Остальные высокие прожекты — пока в этом же роде, а тем временем донцы-молодцы нас стригут, бреют и кровь отворяют <…>
Наша общественная жизнь Вам известна: все та же мертвечина. Единственное утешение — библиотека, хотя она также мало пользуется вниманием публики, тем не менее, приятно чувствовать, что она превращается в нечто очень приличное».
3091. А. Ф. МАРКСУ
27 апреля 1900 г.
Печатается по автографу (ИРЛИ). Впервые опубликовано: Новые письма, стр. 113–115.
Ответ на письма А. Ф. Маркса от 15 и 21 апреля 1900 г.; Маркс ответил 2 мая (ГБЛ).

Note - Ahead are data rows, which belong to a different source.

import Literature.MathematicalPhysics.QuantumFieldTheory.Balaban1983to89.CentreTwist
import HarnessLib

/-!
# `Balaban1983to89.CentreTwistBlockAvg` — the centre twist INTERTWINES with Bałaban's block averaging (0.4): the twist of the
fine torus `T^{(j)}` along the hyperplane through the block centres of a coarse slice is carried by (0.4) to the twist of the
coarse torus `T^{(j+1)}` along that slice; iterated over the levels (bookkeeping; nothing open is asserted)

CITATION HEADER (lean-in-tree rule).  Cell `ym3-torus` (HUMAN RULING D-0037, rung R3), seat `ym3-torus-p2`; companion of `CentreTwist` (twist = exact
symmetry of every Wilson theory; winding law) toward `T3CentreSymmetry`.  Sources: T. Bałaban, CMP **109** (1987) [Balaban1987RG1] (0.4) p. 253 (the
block averaging `Ū(c) = exp[i Σ … log U(Γ ∪ [x,x′] ∪ (−Γ′) ∪ (−c))] U(c)`: the correction factor is a function of holonomies of CLOSED CONTRACTIBLE
loops, the bond variable `U(c)` is the transport along the straight line of `L` fine bonds between block centres), (2.17) p. 269 («By their
definitions the expressions in (2.1) are invariant with respect to these transformations» — the same bookkeeping for the centre twist, which is
a symmetry of the torus gauge theory though not an isometry); G. 't Hooft, Nucl. Phys. B **153** (1979) [tHooft1979Flux] §2.

WHAT IS PROVED ([folklore] bookkeeping over `CentreTwist` and the tree's `BlockAveraging`): in the standing range `j + 1 ≤ m + K`
(`N_j = L·N_{j+1}`), with `fineSlice s` = the `μ`-coordinate `L·s + (L−1)/2` of the centres of the blocks of the coarse slice `s`:
the (0.4) loop variables and the small-field guard are twist-invariant (`loopHol_ctwist`, `small_ctwist_iff`, `corr_ctwist` — closed
contractible loops, `CentreTwist.holAt_ctwist_walk_of_netDisp_eq_zero`); the straight line of a coarse `μ`-bond from `y` contains exactly
`[y_μ = s]` twisted fine bonds (`sliceFloor_line`, integer arithmetic), so `axialAvg (ctwist_{fineSlice s} U) c = z^{[c twisted]} axialAvg U c`;
hence **`avgFun ℰ (ctwist z μ (fineSlice s) U) = ctwist z μ s (avgFun ℰ U)`** for every small-loop average `ℰ` and central `z`
(`avgFun_ctwist`), and by induction over the levels **every coarse twist at level `k ≤ m + K` is the image under the `k`-fold averaging of
SOME fine twist of `T^{(0)}`** (`exists_iter_blockAvg_ctwist`).
-/

noncomputable section

namespace Literature.MathematicalPhysics.QuantumFieldTheory.Balaban1983to89

namespace BlockAveraging

open T4Continuum AveragingRT GaugeField

variable {P : Params} {j : ℕ} {G : Type*} [GaugeGroup G] {z : G}

/-! ## 1. The fine slice under a coarse slice; the line arithmetic -/

/-- The `μ`-coordinate of the centres of the blocks of the coarse slice `s`: `L·s + (L−1)/2` (tree `Setup.emb`, centred blocks,
[Balaban1987RG1] p. 251 «sites = centres of cubes»). [cite: Balaban1987RG1, (0.1) p.252] -/
def fineSlice (P : Params) (j : ℕ) (s : ZMod (P.sitesPerDir (j+1))) : ZMod (P.sitesPerDir j) :=
  ((s.val * P.L + (P.L - 1) / 2 : ℕ) : ZMod (P.sitesPerDir j))

/-- Block centres lie on the fine slices of their coarse coordinates: `(emb y)_μ = fineSlice (y_μ)`. [cite: Balaban1987RG1, (0.1) p.252] -/
theorem emb_apply_eq_fineSlice (y : Site P (j+1)) (μ : Fin P.d) : emb y μ = fineSlice P j (y μ) := rfl

/-- In the standing range the defining natural number of `fineSlice s` is below the fine period, so it IS the value. [folklore] -/
private theorem fineSlice_val (hj : j + 1 ≤ P.m + P.K) (s : ZMod (P.sitesPerDir (j+1))) :
    (fineSlice P j s).val = s.val * P.L + (P.L - 1) / 2 := by
  rw [fineSlice, ZMod.val_natCast_of_lt]
  have hs := ZMod.val_lt s
  have hL := P.L_pos
  rw [P.sitesPerDir_eq_mul_succ hj]
  have h1 : s.val * P.L + P.L ≤ P.sitesPerDir (j+1) * P.L := by
    rw [← Nat.succ_mul]; exact Nat.mul_le_mul_right _ hs
  have h2 : (P.L - 1) / 2 < P.L := by omega
  omega

/-- INTEGER ARITHMETIC OF THE LINE: for `|D| < N'`, `L ≥ 1`, `⌊(DL + L − 1)/(N'L)⌋ − ⌊(DL − 1)/(N'L)⌋ = [D = 0]` — among the `L`
consecutive integers `DL, …, DL + L − 1` exactly `[D = 0]` are multiples of `N'L`. [folklore] -/
private theorem ediv_line_window {N' L : ℤ} (hN' : 0 < N') (hL : 0 < L) {D : ℤ} (hD1 : -N' < D) (hD2 : D < N') :
    (D * L + L - 1) / (N' * L) - (D * L - 1) / (N' * L) = if D = 0 then 1 else 0 := by
  have hM : 0 < N' * L := mul_pos hN' hL
  have hM0 : N' * L ≠ 0 := hM.ne'
  -- quotient of an integer in `[-M, 0)` is `-1`, in `[0, M)` is `0`
  have neg_one_of : ∀ a : ℤ, -(N' * L) ≤ a → a < 0 → a / (N' * L) = -1 := fun a h1 h2 => by
    have h3 : (a + N' * L) / (N' * L) = 0 := Int.ediv_eq_zero_of_lt (by linarith) (by linarith)
    have h4 := Int.add_mul_ediv_right (a + N' * L) (-1) hM0
    rw [show a + N' * L + -1 * (N' * L) = a by ring, h3] at h4
    linarith
  rcases lt_trichotomy D 0 with hD | hD | hD
  · rw [if_neg hD.ne]
    have hDL : D * L ≤ -L := by nlinarith
    have hDL' : -(N' * L) + L ≤ D * L := by nlinarith
    rw [neg_one_of _ (by linarith) (by linarith), neg_one_of _ (by linarith) (by linarith), sub_self]
  · subst hD
    rw [if_pos rfl, zero_mul, zero_add, Int.ediv_eq_zero_of_lt (by linarith) (by nlinarith),
      neg_one_of _ (by linarith) (by linarith)]
    ring
  · rw [if_neg hD.ne']
    have hDL : L ≤ D * L := by nlinarith
    have hDL' : D * L + L ≤ N' * L := by nlinarith
    rw [Int.ediv_eq_zero_of_lt (by linarith) (by linarith), Int.ediv_eq_zero_of_lt (by linarith) (by linarith), sub_self]

/-- **THE STRAIGHT LINE OF A COARSE `μ`-BOND CONTAINS EXACTLY `[y_μ = s]` FINE BONDS OF THE SLICE `fineSlice s`** (staircase form:
`F(a + L) − F(a) = [y_μ = s]` with `a` the integer label of the centre's `μ`-coordinate; `N_j = L N_{j+1}`; the straight contour of `L`
bonds between block centres of [Balaban1984PropagatorsI] (1.7), tree `AveragingRT.line`). [cite: Balaban1984PropagatorsI, (1.7) p.18] -/
theorem sliceFloor_line (hj : j + 1 ≤ P.m + P.K) (s : ZMod (P.sitesPerDir (j+1))) (y : Site P (j+1)) (μ : Fin P.d) :
    sliceFloor (P.sitesPerDir j) (fineSlice P j s) (((y μ).val * P.L + (P.L - 1) / 2 : ℕ) + (P.L : ℤ)) -
        sliceFloor (P.sitesPerDir j) (fineSlice P j s) (((y μ).val * P.L + (P.L - 1) / 2 : ℕ) : ℤ) =
      if y μ = s then 1 else 0 := by
  have hN : (P.sitesPerDir j : ℤ) = (P.sitesPerDir (j+1) : ℤ) * P.L := by
    rw [P.sitesPerDir_eq_mul_succ hj]; push_cast; ring
  have hN' : (0 : ℤ) < P.sitesPerDir (j+1) := by exact_mod_cast Nat.pos_of_ne_zero (P.sitesPerDir_ne_zero (j+1))
  have hL : (0 : ℤ) < P.L := by exact_mod_cast P.L_pos
  have hy := ZMod.val_lt (y μ)
  have hs := ZMod.val_lt s
  simp only [sliceFloor, fineSlice_val hj, hN, Nat.cast_add, Nat.cast_mul]
  set D : ℤ := ((y μ).val : ℤ) - (s.val : ℤ) with hD
  have e1 : ((y μ).val : ℤ) * P.L + ((P.L - 1) / 2 : ℕ) + P.L - 1 - ((s.val : ℤ) * P.L + ((P.L - 1) / 2 : ℕ)) = D * P.L + P.L - 1 := by
    rw [hD]; ring
  have e2 : ((y μ).val : ℤ) * P.L + ((P.L - 1) / 2 : ℕ) - 1 - ((s.val : ℤ) * P.L + ((P.L - 1) / 2 : ℕ)) = D * P.L - 1 := by
    rw [hD]; ring
  rw [e1, e2, ediv_line_window hN' hL (by omega) (by omega)]
  have hiff : D = 0 ↔ y μ = s := by
    rw [hD, sub_eq_zero, Int.natCast_inj]
    exact (ZMod.val_injective _).eq_iff
  simp only [hiff]

/-! ## 2. One level: the (0.4) loop variables are twist-blind, the straight line picks up the coarse twist -/

/-- The (0.4) loop variables are holonomies of CLOSED CONTRACTIBLE loops, hence invariant under every central twist. [cite: Balaban1987RG1, (0.4) p.253] -/
theorem loopHol_ctwist (hz : ∀ g : G, z * g = g * z) (μ : Fin P.d) (s : ZMod (P.sitesPerDir j)) (U : GaugeField P j G)
    (c : PBond P (j+1)) : loopHol (U.ctwist z μ s) c = loopHol U c := by
  funext i
  exact holAt_ctwist_walk_of_netDisp_eq_zero hz μ s U (emb c.src) (netDisp_loopWord P.L c.dir (off i.1) i.2.1 i.2.2 μ)

/-- … so the small-field guard is twist-invariant … [cite: Balaban1987RG1, (0.4) p.253] -/
theorem small_ctwist_iff (ℰ : LoopAverage G) (hz : ∀ g : G, z * g = g * z) (μ : Fin P.d) (s : ZMod (P.sitesPerDir j))
    (U : GaugeField P j G) (c : PBond P (j+1)) : Small ℰ (U.ctwist z μ s) c ↔ Small ℰ U c := by
  simp only [Small, loopHol_ctwist hz]

/-- … and so is the correction factor of (0.4). [cite: Balaban1987RG1, (0.4) p.253] -/
theorem corr_ctwist (ℰ : LoopAverage G) (hz : ∀ g : G, z * g = g * z) (μ : Fin P.d) (s : ZMod (P.sitesPerDir j))
    (U : GaugeField P j G) (c : PBond P (j+1)) : corr ℰ (U.ctwist z μ s) c = corr ℰ U c := by
  classical
  simp only [corr, small_ctwist_iff ℰ hz, loopHol_ctwist hz]

/-- **THE COARSE BOND VARIABLE PICKS UP THE COARSE TWIST**: the straight-line transport of the fine configuration twisted along
`fineSlice s` is `z^{[c.dir = μ ∧ (c.src)_μ = s]}` times the untwisted one. [cite: Balaban1987RG1, (0.4) p.253] -/
theorem axialAvg_ctwist (hj : j + 1 ≤ P.m + P.K) (hz : ∀ g : G, z * g = g * z) (μ : Fin P.d) (s : ZMod (P.sitesPerDir (j+1)))
    (U : GaugeField P j G) (c : PBond P (j+1)) :
    axialAvg (U.ctwist z μ (fineSlice P j s)) c = (if c.dir = μ ∧ c.src μ = s then z else 1) * axialAvg U c := by
  rw [axialAvg_eq_holAt_walk, axialAvg_eq_holAt_walk,
    holAt_ctwist_walk hz μ _ U _ (emb c.src) (((c.src μ).val * P.L + (P.L - 1) / 2 : ℕ) : ℤ) (by rw [Int.cast_natCast]; rfl),
    twistExp_eq_sliceFloor, T4ReflectionCone.netDisp_replicate]
  by_cases hd : c.dir = μ
  · simp only [hd, if_true, mul_one, true_and]
    rw [sliceFloor_line hj s c.src μ]
    split_ifs <;> simp
  · simp only [hd, if_false, false_and, mul_zero, add_zero, sub_self, zpow_zero]

/-- **(0.4) INTERTWINES THE CENTRE TWISTS**: `avgFun ℰ (ctwist z μ (fineSlice s) U) = ctwist z μ s (avgFun ℰ U)` — every small-loop
average `ℰ`, every central `z`, standing range. [cite: Balaban1987RG1, (2.17) p.269] -/
theorem avgFun_ctwist (ℰ : LoopAverage G) (hj : j + 1 ≤ P.m + P.K) (hz : ∀ g : G, z * g = g * z) (μ : Fin P.d)
    (s : ZMod (P.sitesPerDir (j+1))) (U : GaugeField P j G) :
    avgFun ℰ (U.ctwist z μ (fineSlice P j s)) = (avgFun ℰ U).ctwist z μ s := by
  funext c
  rw [ctwist_apply, avgFun, avgFun, corr_ctwist ℰ hz, axialAvg_ctwist hj hz]
  split_ifs with h
  · rw [← mul_assoc, ← hz, mul_assoc]
  · rw [one_mul]

/-- `Averaging`-level form. [cite: Balaban1987RG1, (2.17) p.269] -/
theorem blockAvg_ctwist (ℰ : LoopAverage G) (hj : j + 1 ≤ P.m + P.K) (hz : ∀ g : G, z * g = g * z) (μ : Fin P.d)
    (s : ZMod (P.sitesPerDir (j+1))) (U : GaugeField P j G) :
    (blockAvg ℰ : Averaging P j G).avg (U.ctwist z μ (fineSlice P j s)) = ((blockAvg ℰ : Averaging P j G).avg U).ctwist z μ s :=
  avgFun_ctwist ℰ hj hz μ s U

/-! ## 3. All levels: every coarse twist is the image of a fine twist under the iterated averaging -/

/-- **EVERY TWIST OF `T^{(k)}` (`k ≤ m + K`) IS THE `k`-FOLD (0.4)-AVERAGE OF SOME TWIST OF `T^{(0)}`** (downward induction through
`fineSlice`). [cite: Balaban1987RG1, (2.17) p.269] -/
theorem exists_iter_blockAvg_ctwist (ℰ : LoopAverage G) (hz : ∀ g : G, z * g = g * z) (μ : Fin P.d) :
    ∀ (k : ℕ), k ≤ P.m + P.K → ∀ s : ZMod (P.sitesPerDir k), ∃ s₀ : ZMod (P.sitesPerDir 0), ∀ U : GaugeField P 0 G,
      Averaging.iter (fun j => (blockAvg ℰ : Averaging P j G)) k (U.ctwist z μ s₀) =
        (Averaging.iter (fun j => (blockAvg ℰ : Averaging P j G)) k U).ctwist z μ s
  | 0, _, s => ⟨s, fun _ => rfl⟩
  | k + 1, hk, s => by
    obtain ⟨s₀, h₀⟩ := exists_iter_blockAvg_ctwist ℰ hz μ k (Nat.le_of_succ_le hk) (fineSlice P k s)
    refine ⟨s₀, fun U => ?_⟩
    show (blockAvg ℰ : Averaging P k G).avg (Averaging.iter (fun j => (blockAvg ℰ : Averaging P j G)) k (U.ctwist z μ s₀)) =
      ((blockAvg ℰ : Averaging P k G).avg (Averaging.iter (fun j => (blockAvg ℰ : Averaging P j G)) k U)).ctwist z μ s
    rw [h₀ U, blockAvg_ctwist ℰ hk hz]

end BlockAveraging

end Literature.MathematicalPhysics.QuantumFieldTheory.Balaban1983to89

end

Корректуру я читаю… — В письме от 15 апреля Маркс сообщал Чехову: «Сегодня Вам выслана последняя корректура всего второго тома. Будьте любезны ее возвратить подписанной к печати возможно скорее, после чего типография не замедлит набрать остальную часть 3-го тома и вышлет Вам весь этот том». Предыдущую корректуру второго тома собрания сочинений Чехов переслал в Петербург с В. А. Поссе, который сообщал Чехову 3 апреля 1900 г.: «Был у Маркса. Сам Адольф Федорович принять меня не соблаговолил, заставив прождать около получаса, а поручил переговорить со мной г. Гренбергу (или что-то в этом роде). Я передал этому господину Ваши корректуры и Ваши желания. „Гренберг“ <т. е. Ю. О. Грюнберг> обещал приостановить восхваляющие Вас рекламы, относительно же выпуска Ваших произведений под общим названием „Рассказы“ ответил очень уклончиво: у нас, мол, по этому поводу была уже большая переписка. Он, вероятно, напишет Вам по этому поводу» (ГБЛ).
…передал ему Ваше приглашение работать в «Ниве»… — В письме от 21 апреля Маркс обратился к Чехову со следующей просьбой: «Мне было бы весьма желательно приобрести для моего журнала сотрудничество М. <ошибка в подлиннике> М. Пешкова (М. Горького). Об этом Р. И. Сементковский, редактор „Нивы“, писал г. Пешкову, но не будете ли Вы любезны оказать нам некоторое содействие? М. М. Пешков находится теперь в Ялте, Вы с ним, насколко мне известно, состоите в дружеских отношениях, и я был бы Вам очень благодарен, если бы при личном с ним свидании Вы замолвили несколько слов в пользу удовлетворения просьбы Р. И. Сементковского и моей.
Полагаю, что огромная аудитория, которую „Нива“ доставляет писателю, может и должна служить для него достаточно веским мотивом для помещения своих произведений в этом журнале, который к тому же в рядах своих подписчиков имеет, можно сказать без преувеличения, весь наш средний интеллигентный круг читателей».
…пообещал выслать Вам рассказ… — М. Горький не печатался в «Ниве».
…прошу освободить мои рассказы от таких названий… — Чехов не раз просил Маркса озаглавить отдельные тома своего собрания сочинений одним названием — «Рассказы» (см. примечания к письмам в т. 8 Писем). Однако в письме к Ю. О. Грюнбергу от 1 ноября 1899 г. Чехов сам предложил для второго тома собрания сочинений название «Были и небылицы» (см. т. 8 Писем). По поводу этого названия Маркс писал Чехову 2 мая: «Мне очень досадно возникшее недоразумение по поводу названия „Были и сказки“. Вы, вероятно, припомните, что единственное, что мне казалось желательным, это чем-либо отличать один том от другого, но я вовсе не имел в виду настаивать на сохранении названия „Были и сказки“, которое, напротив, и мне казалось не совсем подходящим, и я Вам не писал об этом потому, что не хотел Вас вновь беспокоить по этому вопросу. Теперь, согласно Вашему желанию, я распорядился, чтобы для всех томов было сохранено общее название „Рассказы“, „Повести и рассказы“ и „Повести“».